(Entries taken from a collection)
================================

import Summits.QuantumFields.BalabanUV.T4Continuum.Support.T4TrajectoryDensityFreshStep

/-!
# `T4Continuum.T4TrajectoryDensityFreshEnvelope` — the per-step bootstrap for REGENERATING families: the fresh law fed by a
# per-FAMILY envelope response (all live generations of a family summed with the booking's envelope) instead of §14's
# one-birth-scale terms (cell `pub-balaban`, sub-cell `t4`, spine estimate NE1′ (node O3b/H2), lineage t4-ne1p-p1 = PROVER seat
# P1 «RG-trajectory comparison», generation 22; tree target `Summits/QuantumFields/BalabanUV/T4Continuum/Support/`; ADDITIVE —
# imports `T4TrajectoryDensityFreshStep` ONLY)

HONEST FRAMING.  Finite four-torus, rung (B)+1 only — NOT infinite volume, NOT a mass gap, NOT the Clay problem, NOT summit
progress.  «continuum YM on T⁴ ⇐ BetaPertH ∧ nine spine estimates (0/9 proved); BetaPertH ⇐ (D1) ∧ (D4) ∧ CAP+tail; G-an2-4
gates asym, D1 and NE2/3/4».  [folklore] real-number bookkeeping, 0 sorry, 0 citations; every rate is a HYPOTHESIS SHAPE of
the cell's format (record `t4/T4-EST-NE1p-P1.md` §4), never asserted for Bałaban's densities or the cell's D-terms.

WHY THIS LEAF (scope note on §14, same generation).  `T4TrajectoryDensityFreshLaw.freshLaw_of_pipeline` indexes the live
observable-attached TERMS by ONE birth scale each, with birth size `Â·τ^{K−j}` and TRANSVERSE fresh defect `c_δψ^{k−j}` counted from
that birth: this is exact for TRANSPORTED terms (the first-order terms carried spectator-exactly through the 𝕋-steps, no
regeneration — `T4TrajectoryComparison.RegeneratesFromVar` with `c = 0`).  In the format's general case a family born at `j`
REGENERATES a new generation at every later scale `k′` (size `gen b k′ ≤ c·size b (k′−1)`), and the fresh response of the family at
step `k` is the SUM over its live generations `Σ_{k′∈[j,k]} (4/r)·(gen b k′·e^{3(k−k′)})·c_δψ^{k−k′}` — which is, up to the
constant `4c_δ/r`, the booking's ENVELOPE `T4TrajectoryComparison.Trajectory.envVar 1 (fun _ => e³ψ) b k` of the family with the
dressed rate `e³ψ` (`envVar C ρ b k = Σ_{k′∈[j,k]} C·(∏_{[k′,k)} ρ)·gen b k′`).  The booking bounds envelopes by product-rate classes
`A·(∏(ρ + C·c))·τ^{K−j}` under its own class compatibility (`sizeBound_gates_prodRate`); so for a regenerating family the fresh
response at step `k` has the profile `R̂·ρ₁^{k−j}·τ^{K−j}` with a per-step FAMILY rate `ρ₁` (of the type `e³ψ + C·c`), and the
per-step bootstrap closes under the strict product `Λ·ρ₁·τ < 1`.  This leaf types exactly that: the shape `EnvelopeResponse`
(per family, under the budget history — to be fed by §15's slices × the booking's envelope, a scale-by-scale composition NOT
done here), `freshLaw_of_envelope` (⟹ `FreshLawUnderBudget` with the rate slot `ψ := ρ₁/e³`, `c_δ := R̂`, `Â := 1`), and
`perStep_budget_of_envelope` (`perStep_bootstrap` by name: ∀ `k < K`, `s⁰ k + s₁ k ≤ 1` under `Λ·ρ₁·τ ≤ ρ < 1` and the K-FREE
smallness `c·N₀R̂(1−ρ)⁻¹ ≤ 1 − s̄⁰`).  So the regenerating case costs the SAME kind of input as §14 — one more factor in the per-step
rate (`e³ψ ↦ e³ψ + C·c`, the O-G2 regeneration constant of (w7)) — and no summability.
-/

namespace Summit.QuantumFields.BalabanUV.T4Continuum.T4TrajectoryDensityDressed

open Literature.MathematicalPhysics.QuantumFieldTheory.Balaban1983to89

noncomputable section

section Envelope

open Finset

variable {ι : Type*}

/-- HYPOTHESIS SHAPE — **PER-FAMILY ENVELOPE RESPONSE** (cell format; never asserted for Bałaban's densities): at every step
`k < K`, under the budget history `s⁰ i + s₁ i ≤ 1` (`i < k`), every live family `f ∈ S k` (birth scale `jb f ≤ k`) responds to
the fresh fluctuation pair of step `k` by at most `R̂·ρ₁^{k−jb f}·τ^{K−jb f}` — the sum over its live generations of
(current slice size) × (transverse fresh defect) ÷ (radius), i.e. `(4c_δ/r_*)`× the booking's envelope of the family with the
dressed per-step rate `ρ₁` (type `e³ψ + C·c`: transport × step cost + regeneration).  To be supplied by §15's slices and
`T4TrajectoryComparison`'s envelope induction scale by scale. [folklore] -/
def EnvelopeResponse (resp : ℕ → ι → ℝ) (s₀ s₁ : ℕ → ℝ) (S : ℕ → Finset ι) (jb : ι → ℕ) (Rhat ρ₁ τ : ℝ) (K : ℕ) :
    Prop :=
  ∀ k < K, (∀ i < k, s₀ i + s₁ i ≤ 1) → ∀ f ∈ S k, resp k f ≤ Rhat * ρ₁ ^ (k - jb f) * τ ^ (K - jb f)

/-- **THE FRESH LAW FROM ENVELOPE RESPONSES.**  Envelope responses `≤ R̂·ρ₁^{k−j}·τ^{K−j}` per live family of birth scale `j`
(under the budget history), positional counts `#{f ∈ S k : jb f = j} ≤ N₀·Λ^{k−j}`, birth scales `≤ k`, `ρ₁, τ ≥ 0`, and the
fresh budget `s₁ k ≤ c·Σ_{f∈S k} resp k f` (`c ≥ 0`) give `FreshLawUnderBudget s⁰ s₁ c N₀ R̂ 1 Λ (ρ₁/e³) τ K` — §13's shape with
the rate slot carrying the FAMILY rate `ρ₁` (`e³·(ρ₁/e³) = ρ₁`). [folklore] -/
theorem freshLaw_of_envelope {resp : ℕ → ι → ℝ} {s₀ s₁ : ℕ → ℝ} {S : ℕ → Finset ι} {jb : ι → ℕ}
    {c N₀ Rhat Λ ρ₁ τ : ℝ} {K : ℕ} (hc : 0 ≤ c) (hρ₁ : 0 ≤ ρ₁) (hτ : 0 ≤ τ) (hRhat : 0 ≤ Rhat)
    (hjb : ∀ k, ∀ f ∈ S k, jb f ≤ k)
    (hresp : EnvelopeResponse resp s₀ s₁ S jb Rhat ρ₁ τ K)
    (hcount : ∀ k, ∀ j ≤ k, (((S k).filter fun f => jb f = j).card : ℝ) ≤ N₀ * Λ ^ (k - j))
    (hs₁ : ∀ k < K, s₁ k ≤ c * ∑ f ∈ S k, resp k f) :
    FreshLawUnderBudget s₀ s₁ c N₀ Rhat 1 Λ (ρ₁ / Real.exp 3) τ K := by
  intro k hk hbud
  have hrate : Real.exp 3 * (ρ₁ / Real.exp 3) = ρ₁ := by field_simp
  set g : ℕ → ℝ := fun j => Rhat * ρ₁ ^ (k - j) * τ ^ (K - j) with hg
  have hg0 : ∀ j, 0 ≤ g j := fun j => by rw [hg]; positivity
  -- regroup the family sum by birth scale (T4TrajectoryDensityFreshLaw's `sum_by_birthScale`, re-proved inline to keep imports minimal)
  have hregroup : ∑ f ∈ S k, g (jb f) = ∑ j ∈ range (k + 1), (((S k).filter fun f => jb f = j).card : ℝ) * g j := by
    classical
    rw [← sum_fiberwise_of_maps_to (s := S k) (t := range (k + 1)) (g := jb)
      (fun f hf => mem_range_succ_iff.mpr (hjb k f hf)) (fun f => g (jb f))]
    refine sum_congr rfl fun j _ => ?_
    rw [sum_congr rfl (fun f hf => by rw [(mem_filter.mp hf).2] : ∀ f ∈ (S k).filter (fun f => jb f = j), g (jb f) = g j),
      sum_const, nsmul_eq_mul]
  calc s₁ k ≤ c * ∑ f ∈ S k, resp k f := hs₁ k hk
    _ ≤ c * ∑ f ∈ S k, g (jb f) :=
        mul_le_mul_of_nonneg_left (sum_le_sum fun f hf => by rw [hg]; exact hresp k hk hbud f hf) hc
    _ = c * ∑ j ∈ range (k + 1), (((S k).filter fun f => jb f = j).card : ℝ) * g j := by rw [hregroup]
    _ ≤ c * ∑ j ∈ range (k + 1), N₀ * Λ ^ (k - j) * g j := by
        refine mul_le_mul_of_nonneg_left (sum_le_sum fun j hj => ?_) hc
        exact mul_le_mul_of_nonneg_right (hcount k j (mem_range_succ_iff.mp hj)) (hg0 j)
    _ = c * ∑ j ∈ range (k + 1),
          N₀ * Λ ^ (k - j) * (Rhat * (Real.exp 3 * (ρ₁ / Real.exp 3)) ^ (k - j)) * (1 * τ ^ (K - j)) := by
        rw [hrate]
        congr 1
        refine sum_congr rfl fun j _ => ?_
        rw [hg]
        ring

/-- **THE PER-STEP BUDGET FOR REGENERATING FAMILIES** (`perStep_bootstrap` by name): envelope responses + counts + the fresh
budget + a per-step action margin `s⁰ k ≤ s̄⁰` + the strict product at the FAMILY rate `Λ·ρ₁·τ ≤ ρ < 1` (`0 ≤ τ ≤ 1`) + the K-FREE
smallness `c·(N₀·R̂·(1−ρ)⁻¹) ≤ 1 − s̄⁰` ⟹ for every `k < K`: `s⁰ k + s₁ k ≤ 1` and `s₁ k ≤ c·(N₀R̂(1−ρ)⁻¹)·τ^{K−k}`.  With
`ρ₁ = e³ψ + C·c_reg` this is the regenerating version of `T4TrajectoryDensityFreshLaw.perStep_budget_of_pipeline`: one more
constant in the per-step rate, no summability. [folklore] -/
theorem perStep_budget_of_envelope {resp : ℕ → ι → ℝ} {s₀ s₁ : ℕ → ℝ} {S : ℕ → Finset ι} {jb : ι → ℕ}
    {c N₀ Rhat Λ ρ₁ τ ρ sbar : ℝ} {K : ℕ} (hc : 0 ≤ c) (hN₀ : 0 ≤ N₀) (hRhat : 0 ≤ Rhat) (hΛ : 0 ≤ Λ) (hρ₁ : 0 ≤ ρ₁)
    (hτ0 : 0 ≤ τ) (hτ1 : τ ≤ 1) (hρlt : ρ < 1) (hprod : Λ * ρ₁ * τ ≤ ρ) (hs₀ : ∀ k, s₀ k ≤ sbar)
    (hjb : ∀ k, ∀ f ∈ S k, jb f ≤ k)
    (hresp : EnvelopeResponse resp s₀ s₁ S jb Rhat ρ₁ τ K)
    (hcount : ∀ k, ∀ j ≤ k, (((S k).filter fun f => jb f = j).card : ℝ) ≤ N₀ * Λ ^ (k - j))
    (hs₁ : ∀ k < K, s₁ k ≤ c * ∑ f ∈ S k, resp k f)
    (hsmall : c * (N₀ * Rhat * 1 * (1 - ρ)⁻¹) ≤ 1 - sbar) :
    ∀ k < K, s₀ k + s₁ k ≤ 1 ∧ s₁ k ≤ c * (N₀ * Rhat * 1 * (1 - ρ)⁻¹) * τ ^ (K - k) := by
  have hprod' : Λ * (Real.exp 3 * (ρ₁ / Real.exp 3)) * τ ≤ ρ := by
    rwa [show Real.exp 3 * (ρ₁ / Real.exp 3) = ρ₁ by field_simp]
  exact perStep_bootstrap hc hN₀ hRhat zero_le_one hΛ (div_nonneg hρ₁ (Real.exp_pos _).le) hτ0 hτ1 hρlt hprod' hs₀
    (freshLaw_of_envelope hc hρ₁ hτ0 hRhat hjb hresp hcount hs₁) hsmall

/-- THE CELL'S NUMBERS FOR THE FAMILY RATE: with `Λ = L⁴`, `τ = L⁻³` and `ρ₁ = e³·L⁻² + C·c_reg`, the strict product reads
`e³/L + L·(C·c_reg) < 1` — the undressed O-G2 room `C·c_reg < (L − 1)/L²`-type condition of (w7) with one factor `e³` on the
transport part. [folklore] -/
theorem envelopeProduct_cell {L Cc : ℝ} (hL : 0 < L) :
    L ^ 4 * (Real.exp 3 * (L ^ 2)⁻¹ + Cc) * L⁻¹ ^ 3 = Real.exp 3 / L + L * Cc := by
  field_simp

end Envelope

end

end Summit.QuantumFields.BalabanUV.T4Continuum.T4TrajectoryDensityDressed
import Summits.HodgeConjecture.HodgeConjecture.Theorems.EndoscopicMiddleDegreeMiddleThetaSpanHeckeIdempotents
import Summits.HodgeConjecture.HodgeConjecture.Theorems.EndoscopicMiddleDegreeMiddleThetaSpanSieve

/-!
# Line `conjugate-dimension-sieve` for crux `EndoscopicMiddleDegree.MiddleThetaSpan` (stmt-HodgeConjecture-13661)

INTEGRATION (lead prover-line-stmt-HodgeConjecture-13661-1, re-seat pass 2026-08-16). Two of the six registered stubs are
LANDED and are now imported instead of sorried: `stub_heckeIdempotents` (p80090) and `stub_sieve` (p85055/p96343); the
vocabulary lives in the first of those files. Open: `stub_lefschetzSplit` (blocked: needs a Hecke-invariant hard-Lefschetz
datum for `c₁(K_X)`, absent), `stub_heckeHodgeType` (blocked: Hodge-type stability of `HeckeDatum.op`, the covers carry no
complex structure), `stub_coreVanishing` (HC-implied bet, tool-less), and `stub_singletonSpan` — FALSE on paper at m = 1
(ε-negative GL₂-CAP Tate pieces outside `typedSpan`: Disproof.lean F12, negative lemma p80039
`MiddleThetaSpan_false_of_epsNegativeCapWitness`, Lines/conjugate-dimension-sieve-dead.md). The line is DEAD; this file is
kept as the registered record (4 sorries) of what the composition needs.


Skeleton (crux-plan, planner-cruxplan-stmt-HodgeConjecture-13661-conjugate-dimension--0, 2026-08-16) of
idea card `Cruxes/MiddleThetaSpan/Ideas/conjugate-dimension-sieve.md` (crux-ideate r1 ideator 1; triage
r1-1: **pass**, with the sharpening "the core enumeration is wrong — even constituents can own the middle
coordinate; state CoreVanishing for Ψ₅-, Ψ₄-, Ψ₃-, Ψ₂-cores and as a BET", both built in below).

THE CRUX (verbatim, rank 2, THE HEART of route EndoscopicMiddleDegree): for `m ∈ {1,2}`, `n = m+1`,
`D : UnitaryBallQuotientDatum (2n) X` (`X(ℂ) ≅ Γ\𝔹²ⁿ`, `Γ ⊂ U(V)(F)`, `dim_E V = 2n+1`) every RATIONAL
class `c ∈ H²ⁿ(X(ℂ); ℂ)` of Hodge type `(n,n)` lies in the typed span
`SCⁿ(D) ⊔ span{SCⁿ⁻¹(D) ∪ N¹} ⊔ span{Hdg^{n-1,n-1}_ℚ ∪ N¹}` (`typedSpan m X D`, definitionally the
crux's right-hand side: `middleThetaSpan_iff` is `Iff.rfl`).

THE LINE (Pohlmann's CM criterion transplanted to Hecke-isotypic pieces; AH-free). Write
`H := H²ⁿ(X(ℂ); ℂ)`, `P := ker(· ∪ ℓ) ⊆ H` the primitive part for a Hecke-invariant Lefschetz class
`ℓ` (intended: `c₁(K_X)`, ample on a ball quotient), and let `𝓗 ⊆ End_ℂ H` be the ℂ-algebra generated
by the CLASSICAL HECKE OPERATORS `T_g = τ ∘ q_g^*` of `g ∈ U(V)(F)` (`HeckeDatum`: the Hecke
correspondence of `g` presented on a finite regular cover `N\𝔹 → Γ\𝔹 = X(ℂ)`, `N ≤ Γ ∩ g⁻¹Γg`, with
the tree's transfer `FiniteDeckCover.transferMap`; the presentation is PINNED by the uniformization
`D.unif`, so `heckeAlgebra D k` is a genuine definition, not a hypothesis structure). The pieces of the
line are the images `e(P)` of the primitive central idempotents `e` of `𝓗` (= the `π_f`-isotypic
components of the primitive middle cohomology, Matsushima; `e ↔ π_f` up to twist-class on the
component `Γ\𝔹`), and `σ ∈ Aut(ℂ)` acts on `H = H²ⁿ(X(ℂ); ℚ) ⊗ ℂ` through the coefficients
(`conjAct`, the tree's `singularCohomology.ringChange σ`), permuting the pieces: `e ↦ e^σ`
(`IsConjugate`). Every piece is of exactly one of three kinds (pure logic):
(T) TATE TYPE — `e(P)` and every conjugate `e^σ(P)` are purely of type `(n,n)` (`IsTateType`;
    automorphically: `Σ(σπ_f) = {A(n,n)}` for all `σ`, the sign-selected singleton pieces);
(K) KILLED — some conjugate `e^σ(P)` (possibly `e(P)` itself) carries no non-zero `(n,n)`-class
    (`IsKilledType`; automorphically: a singleton at `π_f` whose character `χ₀` is not parallel);
(C) CORE — neither (`IsCoreType`; automatically every conjugate carries an `(n,n)`-class and some
    conjugate also another type; by Arthur's multiplicity formula + `stub_sieve` (b) these are exactly
    the `π_f` whose parameter has a constituent of dimension `d ≥ 2` owning the middle `τ₁`-coordinate
    at every real place — the triage-corrected core list Ψ₅ (stable), Ψ₄ ∋ 0, 3+2, 3+1+1, Ψ₂ ∋ 0).
* `stub_lefschetzSplit` (KNOWN, Hodge theory): a Hecke-invariant rational algebraic Lefschetz class `ℓ`
  exists and every rational `(n,n)`-class is `c = c₀ + a ∪ ℓ`, `c₀ ∈ P` rational `(n,n)`, `a` rational
  `(n-1,n-1)` — so `a ∪ ℓ` is in the THIRD typed summand outright.
* `stub_heckeIdempotents` + `stub_heckeHodgeType` (KNOWN in print, Matsushima + BMM Thm 61; lead's
  reshape 2026-08-16 of the planner's `stub_heckePieces`, dropping its unused semisimplicity and
  `P`-stability conjuncts): `𝓗` has a finite complete family of primitive central idempotents, and
  preserves Hodge type `(n,n)`.
* `stub_sieve` (THE LEVER, provable now: naturality of transfer/pull-back in the coefficients + linear
  algebra): conjugates `e^σ` of primitive central idempotents exist and are primitive central; for a
  RATIONAL class `c`, `e c = 0 ↔ e^σ c = 0` (fact (a) of the card); `dim e(P) = dim e^σ(P)` (fact (b)).
* `stub_singletonSpan` (BET 1, the theta half; idea `definite-twin-theta`): a Tate-type piece lies in
  the typed span.
* `stub_coreVanishing` (BET 2, the honest residue; idea `lefschetz-one-rank-down` covers the 3+1+1
  Ψ₃-cores): a core piece carries no component of a rational primitive `(n,n)`-class.
* `MiddleThetaSpan_of` — the kernel-checked composition: split `c = c₀ + a ∪ ℓ`; `c₀ = Σ_{e ∈ s} e c₀`
  (`stub_heckeIdempotents`); per `e`: (T) ⇒ `e c₀ ∈ e(P) ⊆ span`; (K) ⇒ `e^σ c₀` is an `(n,n)`-class in a killed piece, hence `0`,
  hence `e c₀ = 0` by the sieve; (C) ⇒ `e c₀ = 0` by CoreVanishing; and `a ∪ ℓ ∈` third summand.

WHAT THE SIEVE BUYS (why this is not the route's expected proof): the kill of (K) and the reduction of
the crux to (T)-span + (C)-vanishing use NO absolute-Hodge / Tate hypothesis (crux
`BallQuotientHodgeAbsolute`, stmt-14348, is bypassed): rationality is consumed exactly once, in
`stub_sieve` (a) (`σ` fixes rational classes), through COEFFICIENT conjugation of Betti cohomology —
never through conjugation of the variety or of de Rham cohomology.

Disproof.lean: NONE exists for this crux at planning time (payload `disproof_path`
run/sessions/refuter-cdisprove-stmt-HodgeConjecture-13661-0/folder/Disproof.lean is absent on this hub;
`ledger crux ls stmt-HodgeConjecture-13661` lists Ideas/ and TRIAGE-r1-1.md only; no
`Theorems/MiddleThetaSpan/Negative/*` lemma has landed), so no `_false_without_<H>` obstruction is on
record. Honoured instead: the refuter crux-attack (ATTACK.md, 2026-08-15T20:16Z) — the mutation "drop
`IsRationalClass` ⟹ presumably false" is respected (`stub_sieve` (a) and `stub_coreVanishing` are
stated for rational classes only; the line USES rationality, at `stub_sieve`), and its risk R1
(per-level spanning) is carried by `stub_singletonSpan` verbatim. Negatives index (`ledger negatives
--problem HodgeConjecture`, 2 refuted: ELineTransport 22×22 matrix identity stmt-12555, Fermat-K3
multiset exhaustion stmt-11121): unrelated shapes; no stub is an instance of either.
-/

noncomputable section
import Summits.AtomisticToContinuum.Crystallization.Theorems.LayeredLawsSelectHcp.Negative.DiracLaws

/-!
# Negative knowledge for crux `LayeredLawsSelectHcp` (stmt-AtomisticToContinuum-9226), VI:
# mutation — the root clause of H1 follows from the Mecke identity H2

Part VI (`--supports stmt-AtomisticToContinuum-9226`). **`ae_zero_mem_of_pointStationary`**: if `P`
satisfies the crux's point-stationarity H2 and is a.s. the counting measure of a countable set, then
`P`-a.s. the sample charges the origin (or is the zero measure) — mass transport with
`g(ν, y) = 1[ν{0} = 0]`: `E[μ(ℝ³); μ{0} = 0] = E[#{y ∈ μ : (θ_{-y}μ){0} = 0}] = E[#{y ∈ μ : μ{y} = 0}] = 0`
(`map_sub_apply_singleton_zero`). So the `0 ∈ S` clause of H1 is not load-bearing, and since `δ` occurs
only in H1 while H4's shells separate points, H1 is decoration: the crux at any fixed small `δ` is the
general case. All `[folklore]`.
-/

noncomputable section

namespace Summit.AtomisticToContinuum.Crystallization.Theorems.LayeredLawsSelectHcp.Negative.RootClause

open MeasureTheory Set
open Literature.MathematicalPhysics.StatisticalMechanics Literature.Geometry.DiscreteGeometry
open Summit.AtomisticToContinuum.Crystallization.Theses.PalmUnimodularRigidity (LayeredLawsSelectHcp)
open Summit.AtomisticToContinuum.Crystallization.Theorems.ChargedEnergyGapNegative
  (eStar eStar_le bddBelow_energyPerParticle_lennardJones)

/-- Euclidean `3`-space. [folklore] -/
local notation "E3" => EuclideanSpace ℝ (Fin 3)
open Summit.AtomisticToContinuum.Crystallization.Theorems.LayeredLawsSelectHcp.Negative.DiracLaws

/-! ## §9 Mutation: the root clause of H1 follows from H2 (Mecke with `g = 1[ν{0} = 0]`) -/

/-- Shifting a measure by `−y` moves the mass of `{y}` to the origin. [folklore] -/
theorem map_sub_apply_singleton_zero (μ : Measure E3) (y : E3) :
    Measure.map (fun z => z - y) μ {0} = μ {y} := by
  rw [Measure.map_apply (measurable_sub_const y) (measurableSet_singleton 0)]
  congr 1
  ext z
  simp [sub_eq_zero]

/-- **H1's root clause is not load-bearing given H2**: under the Mecke identity, a law that is a.s.
the counting measure of a countable set a.s. CHARGES THE ORIGIN or vanishes — mass transport with
`g(ν, y) = 1[ν{0} = 0]`: `E[μ(ℝ³); μ{0} = 0] = E[#{y ∈ μ : μ{y} = 0}] = 0`. (With H4's shells giving
separation, H1 is decoration up to the value of `δ`, which occurs nowhere else in the crux.) [folklore] -/
theorem ae_zero_mem_of_pointStationary {P : Measure (Measure E3)} (h2 : PointStationary P)
    (hc : ∀ᵐ μ ∂P, ∃ S : Set E3, S.Countable ∧ μ = (Measure.count : Measure E3).restrict S) :
    ∀ᵐ μ ∂P, μ = 0 ∨ μ {0} ≠ 0 := by
  have hA : MeasurableSet {ν : Measure E3 | ν {0} = 0} :=
    Measure.measurable_coe (measurableSet_singleton 0) (measurableSet_singleton 0)
  set g : Measure E3 → E3 → ENNReal := fun ν _ => if ν {0} = 0 then 1 else 0 with hg
  have hmeas : Measurable (Function.uncurry g) := by
    refine Measurable.ite ?_ measurable_const measurable_const
    exact measurable_fst hA
  have key := h2 g hmeas
  -- the right-hand side vanishes: at a point `y` of `μ = count|S`, `(θ_{-y} μ){0} = μ{y} = 1`
  have hR : ∫⁻ μ, ∫⁻ y, g (Measure.map (fun z => z - y) μ) (-y) ∂μ ∂P = 0 := by
    have hae : ∀ᵐ μ ∂P, ∫⁻ y, g (Measure.map (fun z => z - y) μ) (-y) ∂μ = 0 := by
      filter_upwards [hc] with μ ⟨S, hS, hμ⟩
      have hin : ∀ᵐ y ∂μ, g (Measure.map (fun z => z - y) μ) (-y) = 0 := by
        rw [hμ]
        filter_upwards [ae_restrict_mem hS.measurableSet] with y hy
        simp only [hg, map_sub_apply_singleton_zero, count_restrict_singleton hy, one_ne_zero,
          if_false]
      rw [lintegral_congr_ae hin, lintegral_zero]
    rw [lintegral_congr_ae hae, lintegral_zero]
  -- the left-hand side is `E[μ(ℝ³); μ{0} = 0]`
  have hL : ∫⁻ μ, ∫⁻ y, g μ y ∂μ ∂P = ∫⁻ μ, (if μ {0} = 0 then 1 else 0) * μ Set.univ ∂P := by
    refine lintegral_congr fun μ => ?_
    simp only [hg, lintegral_const]
  rw [hL, hR] at key
  have hF : Measurable fun μ : Measure E3 => (if μ {0} = 0 then (1 : ENNReal) else 0) * μ Set.univ :=
    (Measurable.ite hA measurable_const measurable_const).mul (Measure.measurable_coe MeasurableSet.univ)
  have hae := (lintegral_eq_zero_iff hF).1 key
  filter_upwards [hae] with μ hμ
  simp only [Pi.zero_apply, mul_eq_zero, ite_eq_right_iff, one_ne_zero, imp_false,
    Measure.measure_univ_eq_zero] at hμ
  tauto

end Summit.AtomisticToContinuum.Crystallization.Theorems.LayeredLawsSelectHcp.Negative.RootClause

end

================================

■ EXERCISE DETAILS ■
Out of the data above, set down the lines from the one with "Λ) (hρ₁ : 0 ≤ ρ₁)" to the one with "rwa [show Real.exp", both included, exactly as written and with no additions.

■ RESULT OF THIS EXERCISE ■
    {c N₀ Rhat Λ ρ₁ τ ρ sbar : ℝ} {K : ℕ} (hc : 0 ≤ c) (hN₀ : 0 ≤ N₀) (hRhat : 0 ≤ Rhat) (hΛ : 0 ≤ Λ) (hρ₁ : 0 ≤ ρ₁)
    (hτ0 : 0 ≤ τ) (hτ1 : τ ≤ 1) (hρlt : ρ < 1) (hprod : Λ * ρ₁ * τ ≤ ρ) (hs₀ : ∀ k, s₀ k ≤ sbar)
    (hjb : ∀ k, ∀ f ∈ S k, jb f ≤ k)
    (hresp : EnvelopeResponse resp s₀ s₁ S jb Rhat ρ₁ τ K)
    (hcount : ∀ k, ∀ j ≤ k, (((S k).filter fun f => jb f = j).card : ℝ) ≤ N₀ * Λ ^ (k - j))
    (hs₁ : ∀ k < K, s₁ k ≤ c * ∑ f ∈ S k, resp k f)
    (hsmall : c * (N₀ * Rhat * 1 * (1 - ρ)⁻¹) ≤ 1 - sbar) :
    ∀ k < K, s₀ k + s₁ k ≤ 1 ∧ s₁ k ≤ c * (N₀ * Rhat * 1 * (1 - ρ)⁻¹) * τ ^ (K - k) := by
  have hprod' : Λ * (Real.exp 3 * (ρ₁ / Real.exp 3)) * τ ≤ ρ := by
    rwa [show Real.exp 3 * (ρ₁ / Real.exp 3) = ρ₁ by field_simp]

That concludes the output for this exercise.